# Kyokushin-Kai



## 7starmantis (Jan 19, 2004)

I was invited to attend a tournament of this style and not having much knowledge on this system or Japanese arts in general, I did some research. I found allot, but after reading some of these threads, I thought you guys might be able to enlighten me even more. I read that they have differing competition rules and such from some of the other major karate systems. What makes them so different? I guess I'm just interested in knowing as much as possible about this system, any input would be appreciated. 
I'm not going to be competing in the event, but am really looking forward to watching the event, and learning about this system.

7sm


----------



## MJS (Jan 19, 2004)

I"m not an expert on this style, but I do know a little bit about it.  Mas Oyama is one of the better known people in this art.  Its a very traditional, ridgid system.  I've seen a tourny. with these guys fighting and it was intense!  No pads, full contact.  No punches to the head, but the kicks and knees were definately flying!

Doing a search online would probably get you some good results as well.

Mike


----------



## 7starmantis (Jan 19, 2004)

Yeah, I found alot of information online, but its always nice to hear from those who actually practice it as well.

7sm


----------



## Kempo Guy (Jan 20, 2004)

BTW, although Kyokushin utilizes the knockdown rules, the rules differ slightly depending on the Kyokushin organization.

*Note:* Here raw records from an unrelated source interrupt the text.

/-! ### `95220u1 @ 5` -/

/-- **`95220u1 = [0, 0, 0, 3651394992, 37089128397332]` lies in class X11a at `5`, in the KERNEL up to `r_an = 0`**: `5 ∥ N`
(`5 ∣ Δ = ±2⁸·3²⁰·5¹³·23⁷`, `5 ∤ c₄`: multiplicative, Silverman VII.5.1 (b)); `E[5]` irreducible by the
Frobenius witness `ℓ = 7` (`#Ẽ(𝔽_7) = 3`, `a_7 = 5`, `X² − a_7X + 7` has no root mod `5`;
Mazur 1978 Prop. 6.3 (1)); no (ram) prime (`2` additive; `3` additive; `5 = p`; `23` additive). Displayed: `hr` (`r_an = 0`, Cremona).
[cite: SilvermanAEC2009, VII.5 Prop. 5.1] [cite: Mazur1978, §6 Prop. 6.3 (1) (p. 153)] [cite: Cremona2006, Table 1 (Cremona label 95220u1)] -/
theorem classX11a_c95220u1 (W : WeierstrassCurve ℚ) [W.IsElliptic] [W.IsGloballyMinimal] [Fact (Nat.Prime 5)]
    (hWeq : W = ⟨0, 0, 0, 3651394992, 37089128397332⟩) (hr : W.analyticRank = 0) : ClassX11a W 5 := by
  haveI : Fact (Nat.Prime 2) := ⟨Nat.prime_two⟩
  haveI : Fact (Nat.Prime 3) := ⟨Nat.prime_three⟩
  haveI : Fact (Nat.Prime 7) := ⟨by norm_num⟩
  haveI : Fact (Nat.Prime 23) := ⟨by norm_num⟩
  have hI : integralModelInt W = ⟨0, 0, 0, 3651394992, 37089128397332⟩ := by
    subst hWeq; exact integralModelInt_eq_of_map_eq _ (map_mk_int 0 0 0 3651394992 37089128397332)
  have hmult : Mult W 5 :=
    hasMultiplicativeReductionAtPrime_of_intModel hI 5 (by decide +kernel) (by decide +kernel)
  have hirr : Irr W 5 := by
    have hc : Nat.card (((⟨0, 0, 0, 3651394992, 37089128397332⟩ : WeierstrassCurve ℤ).map
        (Int.castRingHom (ZMod 7))).toAffine.Point) = 3 := by
      have h := X11b.natCard_point_eq_countPoints 0 0 0 3651394992 37089128397332 7 (by norm_num)
        (by decide +kernel)
      have h' : countPoints [0, 0, 0, 3651394992, 37089128397332] 7 = 3 := by decide +kernel
      exact_mod_cast h.trans h'
    exact hasIrreducibleModPGaloisRep_of_intModel_of_noroot (hp := ⟨by norm_num⟩) (hℓ := ⟨by norm_num⟩)
      hI 5 7 (by norm_num) (by decide +kernel) hc (by decide)
  have hnram : ¬ Ram W 5 := not_ram_of_intModel hI 5 [2, 3, 5, 23] [8, 20, 13, 7]
    (by intro q hq; simp only [List.mem_cons, List.mem_nil_iff, or_false] at hq
        rcases hq with rfl | rfl | rfl | rfl <;> norm_num) (by decide +kernel)
    (by intro ℓ hℓ; simp only [List.mem_cons, List.mem_nil_iff, or_false] at hℓ
        rcases hℓ with rfl | rfl | rfl | rfl
        · exact Or.inr (Or.inl (by decide +kernel))
        · exact Or.inr (Or.inl (by decide +kernel))
        · exact Or.inl rfl
        · exact Or.inr (Or.inl (by decide +kernel)))
  exact ⟨hr, by decide, hmult, hirr, hnram⟩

If you contact the organizers of the tournament they can probably provide you with the specifics...

KG


----------



## pknox (Jan 20, 2004)

Good point.  After the death of Oyama, Kyokushinkai broke off into many splinter groups, including IKO, World Oyama, Ashihara and Enshin.  There were also some that broke off before his death, such as Seido Juku, run by Tadashi Nakamura and headquartered in NYC.  While all of them train full contact at some point in the training, and that is one of the things that Kyokushinkai and its offshoots is known for, there are subtle differences; some allow contact almost from day 1 (World Oyama), and some don't even let you spar at all until you have been training awhile, and ease you into the contact (Seido).  Different groups also train in different katas, with the Ashihara and Enshin groups training in more modern "fighting katas" that consist of two people.  Some groups train with weapons, and some don't.

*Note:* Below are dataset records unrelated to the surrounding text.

/-!
# FLOOR-0 P4, S4b — THE `(χ)`+`(N)` ROW `hχN` OF THE S4b CLOSER FROM RALLIS' IDENTITY (26) AT THE PIN (FILE 3, level 1b)

Cell hodgecm-mathlib (D-0151), FLOOR 0, crux item H413 = stmt-HodgeConjecture-24833; P4 line `Cruxes/H413/Lines/F0_P4AdmissibleOccursInH1.lean`
(tree ED. 3.2R), stub S4b `stub_T3a_holThetaAtAdmissibleLineOfRallisAt`.  Author F0P4-p03 (g3) (FILE 3 of F0P4-p05 (g2)'s design 2026-08-31T01:58:39Z).
`--supports stmt-HodgeConjecture-24833` (helper).  DEF-FREE: theorems over LANDED theorems; nothing is cited as a fact, no `sorry`.

THE POINT.  ★ `ThetaJunction.holThetaAtAdmissibleLine_fold` (p803540) closes S4b from ANY antecedent `R` and a producer `chiN : R → (pin binders) → hχN`,
`hχN` the `(χ)`+`(N)` row of ★ `exists_holTheta_admissibleLine_of_chiN` (p802879).  **`chiN_of_rallisAtPin`** is that producer MODULO RALLIS' IDENTITY
(26) AT THE PIN in the instantiated shape every pin consumer takes — hypothesis **`hRpin`**, universally closed over the CM field (degree `≥ 4`), the
Picard-type hermitian 3-space, the real line scalar, the compatible-splitting witness, the majorants, an additive Haar `νX`, a Haar `dh`, THE pin measure
`(cosetCongr (cmLineTorusEquiv a))_* probHaar([U(1)])` and a finite invariant open-positive `ν` on the compact `[U(diag frameD V)]` (= F0P4-p05's FILE 2 head
`rallisInnerProductIdentity_pin_of_rankOneCont(CM)` closed over its free binders).  So the by-name fold of the line is
`holThetaAtAdmissibleLine_fold (fun hR … => chiN_of_rallisAtPin (fun … => ‹FILE 2› hR …) …)` (level 2, after the S6 letter edition).

ROAD: introduce the binders of `hχN`; the model side `sideAt …` ∕ datum `distDatumAt …` (★ `H413ThetaDistAtLine`, read-backs `rfl`); ★
`RallisTransport.exists_chiRow_and_hne_of_pin_thetaLift_ne_zero` (p798140) at the pin splitting `s := splittingOf hGR₀` with TRIVIAL splitting ratio
(`ĉ := 1`, `κ₂ := 1`, ★ `adelicMpCont.twist_one`), the J-R multiplier `κ₁` (★ `RallisTransport.exists_kappa`; continuity ★ `continuous_etaT₀`, ★
`continuous_cmLineChar₀_of_signs`, ★ `continuous_cmLineTorusEquiv`, ★ `continuous_cmAdelicOneEquivRelNormOne_symm`), majorants ★
`hasThetaMajorants_cmPairSplitting_of_signs`, `SK := univ`; its one input — the pin theta lift `Θ^{splittingOf hGR₀}_{linePhi ⊗ Φ_f}(charCM χ₂) ≠ 0` for
the pin character `χ₂([h]) = ĉ(1 ⊗ h)⁻¹ · χ_W(h_f)` — is ★ `pin_thetaLift_charCM_ne_zero` (level 1a, `Theorems/H413PinThetaLiftNeZero`); the `(χ)` row then
reads EXACTLY `hχN`'s finite character `(ĉ ∘ ι ∘ fin ∘ inr)⁻¹ · (lineChar a t.χ ∘ subgroupCongr⁻¹)` (★ `finPart_finAdelicToAdelic`, ★ `comp_pairEmbFin_apply_inr`).
References (conventions only; nothing of print is asserted): [Liu2021] Y. Liu, Camb. J. Math. 9 (2021), proof of Prop. 4.13 (l. 2145), App. D §D.1,
Lem. D.2; [Li1992] J.-S. Li, J. reine angew. Math. 428 (1992), Thm 2.1 (26)–(27) p. 184, p. 178, §5; [GelbartRogawski1991] S. Gelbart, J. Rogawski,
Invent. Math. 105 (1991), §3.1 Prop. 3.1.1 p. 455, Remark p. 457.  HC_CM is proved only modulo the printed citations until rung 0 closes.
-/

set_option autoImplicit false
set_option linter.dupNamespace false

noncomputable section

open MulAction NumberField NumberField.InfinitePlace NumberField.mixedEmbedding IsDedekindDomain
open _root_.MeasureTheory _root_.MeasureTheory.Measure
open scoped SchwartzMap TensorProduct Classical Matrix ComplexConjugate NNReal
open Literature.NumberTheory.Automorphic Literature.NumberTheory.Automorphic.UnitaryGroup Literature.NumberTheory.Weil1964
open Literature.NumberTheory.Weil1964.ThetaKernelDatum Literature.NumberTheory.Li1992
open Literature.Geometry.ComplexHyperbolic.BallModel (U21 x₀)
open Literature.AlgebraicGeometry.ShimuraVarieties
open Literature.AlgebraicGeometry.Motives (CMType)
open Literature.NumberTheory.GelbartRogawski1991 Literature.NumberTheory.GelbartRogawski1991.UnitaryDualPair
open Literature.NumberTheory.GelbartRogawski1991.UnitaryDualPair.WeilCoinv (commute_comp_inl_comp_inr finPairToAdelic finPairRep)
open Literature.NumberTheory.Automorphic.Liu2021
open Literature.NumberTheory.Automorphic.Liu2021.Def411WeilCarriers (omegaAtLine rhoVAtLine Chi TW JW JW_eq isSymm_TW isUnit_det_TW lineChar locF)
open Literature.NumberTheory.Automorphic.Liu2021.Def411WeilCarriersDoubling
open Literature.NumberTheory.GaloisRepresentations (HeckeCharacter)
open Literature.RepresentationTheory.HarrisKudlaSweet1996 (IsSplittingChar)
open Literature.RepresentationTheory.CompactGroups (charCM)
open Literature.MeasureTheory.Group
open HodgeCM HodgeCM.Adelic HodgeCM.PerL34 HodgeCM.Model HodgeCM.Model.ThetaSpace HodgeCM.Model.ArchSideTerm HodgeCM.Model.ThetaAdelicSide
open HodgeCM.Model.ThetaDistFin HodgeCM.Model.HypCensus HodgeCM.Model.LiuIndex HodgeCM.Model.TowerCarrier HodgeCM.Model.SupplyResidual
open HodgeCM.Model.SupplyResidual.WeilPairData (charInv charInv_apply)
open Literature.Analysis.SegalBargmann (binvPi)
open Literature.AlgebraicGeometry.ShimuraVarieties (BallForms.isPullbackCocycle_cotangentCocycle BallForms.expP)
open Literature.AlgebraicGeometry.Liu2021 (IsAdmissibleElement)
open Summit.HodgeConjecture.CorCM Summit.HodgeConjecture.CorCM.Model Summit.HodgeConjecture.CorCM.Transposition
open Summit.HodgeConjecture.CorCM.Transposition.OmegaChiSplitting (hsChiD)
open Summit.HodgeConjecture.CorCM.Transposition.CentralTypeAtPin (hasCentralTypeAt_chiSplittingLine_toHeckeCharacter)
open Summit.HodgeConjecture.CorCM.Lines.A3Liu413 (datum413)
open Summit.HodgeConjecture.HodgeConjecture.Cruxes.H413.CohFormsCarriers
open Summit.HodgeConjecture.HodgeConjecture.Cruxes.H413.CuspCot
open Summit.HodgeConjecture.HodgeConjecture.Cruxes.H413.ThetaDistAtLine
open Summit.HodgeConjecture.HodgeConjecture.Cruxes.H413.AdmissibleLine
open Summit.HodgeConjecture.HodgeConjecture.Cruxes.H413.IndexOrientation (embedding_mk_eq_of_indexOfRecord)
open Summit.HodgeConjecture.HodgeConjecture.Cruxes.H413.ThetaNonvanishing
open Summit.HodgeConjecture.HodgeConjecture.Cruxes.H413.RallisTransport

namespace Summit.HodgeConjecture.HodgeConjecture.Cruxes.H413.ThetaJunction

/-- `U(⟨d_W⟩)(𝔸_{L⁺}) ⊂ GL₁(𝔸_L)` is commutative (`1 × 1` matrices over a commutative ring). [folklore] -/
private theorem adelic_line_mul_comm (L : Type) [Field L] [NumberField L] [IsCMField L] (dW : Fin 1 → L)
    (x y : CMAdelic L dW) : x * y = y * x := by
  apply Subtype.ext
  show (x : GL (Fin 1) (AdeleRing (𝓞 L) L)) * y = y * x
  ext i j
  simp [Units.val_mul, Matrix.mul_apply, Subsingleton.elim i 0, Subsingleton.elim j 0, mul_comm]

/-- the rational points `U(⟨d_W⟩)(L⁺)` form a NORMAL subgroup of the commutative group `U(⟨d_W⟩)(𝔸_{L⁺})`. [folklore] -/
private theorem normal_CMRat_line (L : Type) [Field L] [NumberField L] [IsCMField L] (dW : Fin 1 → L) :
    (CMRat L dW).Normal :=
  ⟨fun m hm g => by rwa [adelic_line_mul_comm L dW g m, mul_inv_cancel_right]⟩

/-- through every complex embedding a real non-zero line scalar has ONE strict sign (the `h₁W`/`hW` rows of the majorant producer at a LINE).
[folklore] -/
private theorem re_line_sign (L : Type) [Field L] [NumberField L] [IsCMField L] (τ : L →+* ℂ) (a : L)
    (ha : IsCMField.complexConj L a = a) (ha0 : a ≠ 0) :
    (∀ j : Fin 1, 0 < (τ (lineVec L a j)).re) ∨ ∀ j : Fin 1, (τ (lineVec L a j)).re < 0 := by
  rcases lt_or_gt_of_ne (Literature.NumberTheory.Weil1964.re_apply_ne_zero_of_complexConj_eq L τ ha ha0) with h | h
  · exact Or.inr fun _ => h
  · exact Or.inl fun _ => h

This page does a pretty good job of listing the different Kyokushinkai offshoots.  I'm sure there are more than are listed here, but it is pretty comprehensive:

http://www.australiankyokushin.com/flavours.shtml


----------



## 7starmantis (Jan 20, 2004)

Thanks guys, for all your help. 
Have any of you heard of the Bushido Kia schools? They are basically an organization of school under one man. I believe their organization is ABKA. Yup, found their website, ABKA. Looks like they may be a christian organization. 

7sm


----------



## Kempo Guy (Jan 21, 2004)

Can't say I have heard of that organization. Sorry. 


Mr. PKnox,
I just wanted to let you know that Ashihara Karate actually was founded prior to Sosai Oyama's death (I believe it was founded in 1979). According to the Ashiharakaikan they resigned from the IKO at this time, while according to the IKO the late H. Ashihara was expelled... 

BTW, after Sosai's death the IKO splintered into four different IKO branches. From what I recall the main branch is headed by Matsui Sensei.

FWIW, Ashihara and Enshin tournaments (often called Sabaki tournaments) allows for one-handed grabs and sweeps, which is not the case with Kyokushin. I believe they also allow for off-line attack from the "blind side" of the opponent... It's been a while since I've been involved with Ashihara (and Kyokushin for that matter) so my memory may be a bit off. 

KG


----------



## pknox (Jan 21, 2004)

> _Originally posted by Kempo Guy _
> *FWIW, Ashihara and Enshin tournaments (often called Sabaki tournaments) allows for one-handed grabs and sweeps, which is not the case with Kyokushin. I believe they also allow for off-line attack from the "blind side" of the opponent... *



Absolutely.  The maneuvering to the blind side is what Enshin stylists refer to as "Sabaki", and is perhaps the key philosophy of their style.  In their eyes, not only does it make their attack more effective, but it also is safer in terms of defense, since you are less likely to be able to see them, and thus strike them.


----------



## Martin h (Feb 18, 2004)

Ashihara split from Kyokushin 1980,  The founder of enshin followed ashihara, but later split with ashihara aswell.
World Oyama was founded by Shigeru Oyama (no blood relation to the founder of Kyokushin) who left kyokushin 1980 (+/- a year or so, I cant remember).
Steve Arneil left kyokushin 1991 and founded his own kyokushin organisation called IFK. It is now quite large and well respected.
Nakamura split with kyokushin 1976 and founded seido juju. Mr Ichi split with kyokushin 1980 with ashihara, but split from ashihara a few months later to found the seidokaikan (aka shodokaikan) group (and also originaly founded the K1 tournament).
Yoshiji Soeno left kyokushin 1981 to found shidokan.
Jon Bluming was expelled from kyokushin 1967. he later started a organization that after several namechanges now call themself kyokushin budokai.  (and teach a mix of kyokushin, kickboxing and judo.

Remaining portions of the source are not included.